Spread spectrum communication - CDMA
Traditionally, when we use radio communication each user tries to minimize the frequency space used. The broadcast spectrum is a shared medium and we need to use it efficiently. Gaps (called “guard bands”) are left between frequencies (channels) to minimize interference between them.

Spread-spectrum communication does just the opposite. Many signals are transmitted in the same band at the same time, “over the top” of one another. You send each signal over a wide “spread” of frequencies rather than in a traditional narrow one.
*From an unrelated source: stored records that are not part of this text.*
/-! ## 2–5. (LANDED) The four K-free / primitive stubs of the reshape

`stub_centralizerFreeKernel` (p112221), `stub_stdPairPrimitives` (p113423),
`stub_trisectionPairPrimitives_zero` (p114214), `stub_trisectionPairPrimitives_succ` (p114822) are
tree theorems (`Theorems/CongruenceShadowsShadowsStandardStub*.lean`, namespace
`…Theorems.ShadowsStandard.FinitaryAcCentralResidue`).  They are consumed by the Theorems file
proving the two EFFECTIVE CENTRELESSNESS stubs below (§7a/§7b), so they no longer appear in this
skeleton; their statements are recorded in `Lines/finitary-ac-central-residue.lean` history
(skeleton sha fd8614a4) and on the item's stub registry. -/

/-! ## 6. INTERSECTION RIGIDITY (the residue crux C⁺, level-wise) — LOAD-BEARING (lead)

Stub 3 · `stub_intersectionRigidity` · for a slot-normalised trisection `(N 0, N 1, K 2)` of `{1}`
already in finitary-AC normal form at the characteristic finite-index level `M`
(`K 2 ⊔ N 0 ⊔ M = N 2 ⊔ N 0 ⊔ M`), some EXACT Goeritz element `φ ∈ St₀ ∩ St₁` fixes
`N 2 ⊔ N 0 ⊔ M` and carries the standard double intersection `N₀M ∩ N₂M` to `N₀M ∩ K₂M`.
This is the card's Transfer in residue coordinates, with the coherent/profinite clause REMOVED
(the two-level residue lemma makes the level-wise form sufficient).  Sandwiched:
`UnstableStandard ⇒` Stub 3 (take `φ = α`, the isomorphism `N ≅ K`) and Stubs 1–4 `⇒` crux; not
implied by the crux (level stabilisers are bigger than `St₀ ∩ St₁` already at the abelian level,
`GL_g(ℤ) → GL_g(𝔽_p)` not onto).  The object is ONE normal subgroup of the finite group `S/M`
inside `N₀M/M`: discretely `(N₀ ∩ K₂)/[N₀,K₂] ≅ π₂(H₀ ∪ H₂′) = π₂(#ᵏS¹×S²)` (Brown–Loday /
Gutiérrez–Ratcliffe), the module of REDUCING SPHERES of the `(0,2′)` splitting, on which the
Goeritz group of the STANDARD `(0,1)` splitting acts; at `m = 0` it is generated over `[N₀,N₂]` by
the common meridian `a₂` (triage r1-3 correction: `a₂`, not `a₁`, in the tree frame
`N = (⟪a₁,a₂,b₃⟫, ⟪a₁,b₂,a₃⟫, ⟪b₁,a₂,a₃⟫)`).  WHY IT MIGHT FAIL: it is stronger than the crux
at each level (exact `St₀ ∩ St₁`): a non-standard balanced trisection of `S⁴` (MSZ Conj. 3.11,
"likely false") with standard shadows could violate it at deep levels; at `m = 0` it carries the
whole genus-3 content (Aranda–Zupan arXiv:2503.04607 Q 8.2/8.3).  Size: open-problem-sized at
`m = 0`; the line's bet is that it is the RIGHT residual (abelian-group-valued obstruction
`Hom_Q(B₂/D_M, Z(B₀/D_M))` per level, reducing-curve generators, relation-module layers). -/
theorem stub_intersectionRigidity :
    ∀ (m : ℕ) (K : TrisectionKernels (3 + 3 * m)),
      IsGroupTrisection (3 + 3 * m) (m + 1) (PUnit : Type) K →
      K 0 = s4Kernels.stabilizeIter m 0 → K 1 = s4Kernels.stabilizeIter m 1 →
      ∀ M : Subgroup (SurfaceGroup (3 + 3 * m)), M.Characteristic → M.FiniteIndex →
      K 2 ⊔ s4Kernels.stabilizeIter m 0 ⊔ M =
        s4Kernels.stabilizeIter m 2 ⊔ s4Kernels.stabilizeIter m 0 ⊔ M →
      ∃ φ : SurfaceGroup (3 + 3 * m) ≃* SurfaceGroup (3 + 3 * m),
        (s4Kernels.stabilizeIter m 0).map φ.toMonoidHom = s4Kernels.stabilizeIter m 0 ∧
        (s4Kernels.stabilizeIter m 1).map φ.toMonoidHom = s4Kernels.stabilizeIter m 1 ∧
        (s4Kernels.stabilizeIter m 2 ⊔ s4Kernels.stabilizeIter m 0 ⊔ M).map φ.toMonoidHom =
          s4Kernels.stabilizeIter m 2 ⊔ s4Kernels.stabilizeIter m 0 ⊔ M ∧
        ((s4Kernels.stabilizeIter m 0 ⊔ M) ⊓ (s4Kernels.stabilizeIter m 2 ⊔ M)).map φ.toMonoidHom =
          (s4Kernels.stabilizeIter m 0 ⊔ M) ⊓ (K 2 ⊔ M) := by
  sorry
There are a large number of advantages in doing this. In the mobile telephone world a major advantage is that it reduces the effects of reflections and hence reduces the incidence of poor reception. In Code Division Multiple Access (CDMA) you send a digital signal. Each bit is sent as a stream of many bits. For example a single “1” bit might be sent as a unique pattern of perhaps 1000 bits, a “0” as a different pattern. Other users of the same frequency band do the same thing but each uses their own unique bit patterns “orthogonal” (uncorrelated) with those of any other user.

At the receiver, co relational filters are used to recover a single transmission from under the “noise” (signals) of the other users. This principle is in use today in some mobile telephone systems. Our interest here is really in the principle it illustrates. So long as you know the characteristics of a signal you can recover it from underneath a massive amount of “noise”. But what if we applied this principle to computer memory? What if we used analogue storage locations that were able to superimpose multiple different pieces of information on top on one another? You could use co relational filtering to recover the contents.

Pattern Recognition and Neural Networks
The above discussion of “transforms” was intended to show the potential of simulating neural networks using the digital processing of transforms. This offers the potential radical improvement of many existing computer applications and opens the door to a number that are impractical or impossible at the present time.

1. Recognition of faces in crowds
2. Making “sense” out of a photograph
3. Reading handwriting
4. Language translation


Conclusion
From its genesis around 1980 to today the field of quantum computing has developed at unprecedented speed. It seems that quantum computers are indeed possible and may indeed become practical within a few years. If this is true, then the “killer application” will probably be the processing of transforms.